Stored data
Segment Open
import Summits.RiemannHypothesis.RiemannHypothesis.Theorems.OddSectorWindowLipschitzComparison
import Summits.RiemannHypothesis.RiemannHypothesis.Theorems.OddSectorWindowLipschitzLocalizedCut
import Summits.RiemannHypothesis.RiemannHypothesis.Theorems.OddSectorWindowLipschitzCommutatorBound
import Summits.RiemannHypothesis.RiemannHypothesis.Theorems.OddSectorOddOneSignedWindowsExistence
import Summits.RiemannHypothesis.RiemannHypothesis.Theorems.PfPersistenceParityTransportCalibration
import HarnessLib
import Summits.RiemannHypothesis.RiemannHypothesis.Theses.WeilParity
Segment Closed
PROBLEM DETAILS: Each line above with the word "RiemannHypothesis" must be returned.

WRITTEN REPLY:
import Summits.RiemannHypothesis.RiemannHypothesis.Theorems.OddSectorWindowLipschitzComparison
import Summits.RiemannHypothesis.RiemannHypothesis.Theorems.OddSectorWindowLipschitzLocalizedCut
import Summits.RiemannHypothesis.RiemannHypothesis.Theorems.OddSectorWindowLipschitzCommutatorBound
import Summits.RiemannHypothesis.RiemannHypothesis.Theorems.OddSectorOddOneSignedWindowsExistence
import Summits.RiemannHypothesis.RiemannHypothesis.Theorems.PfPersistenceParityTransportCalibration
import Summits.RiemannHypothesis.RiemannHypothesis.Theses.WeilParity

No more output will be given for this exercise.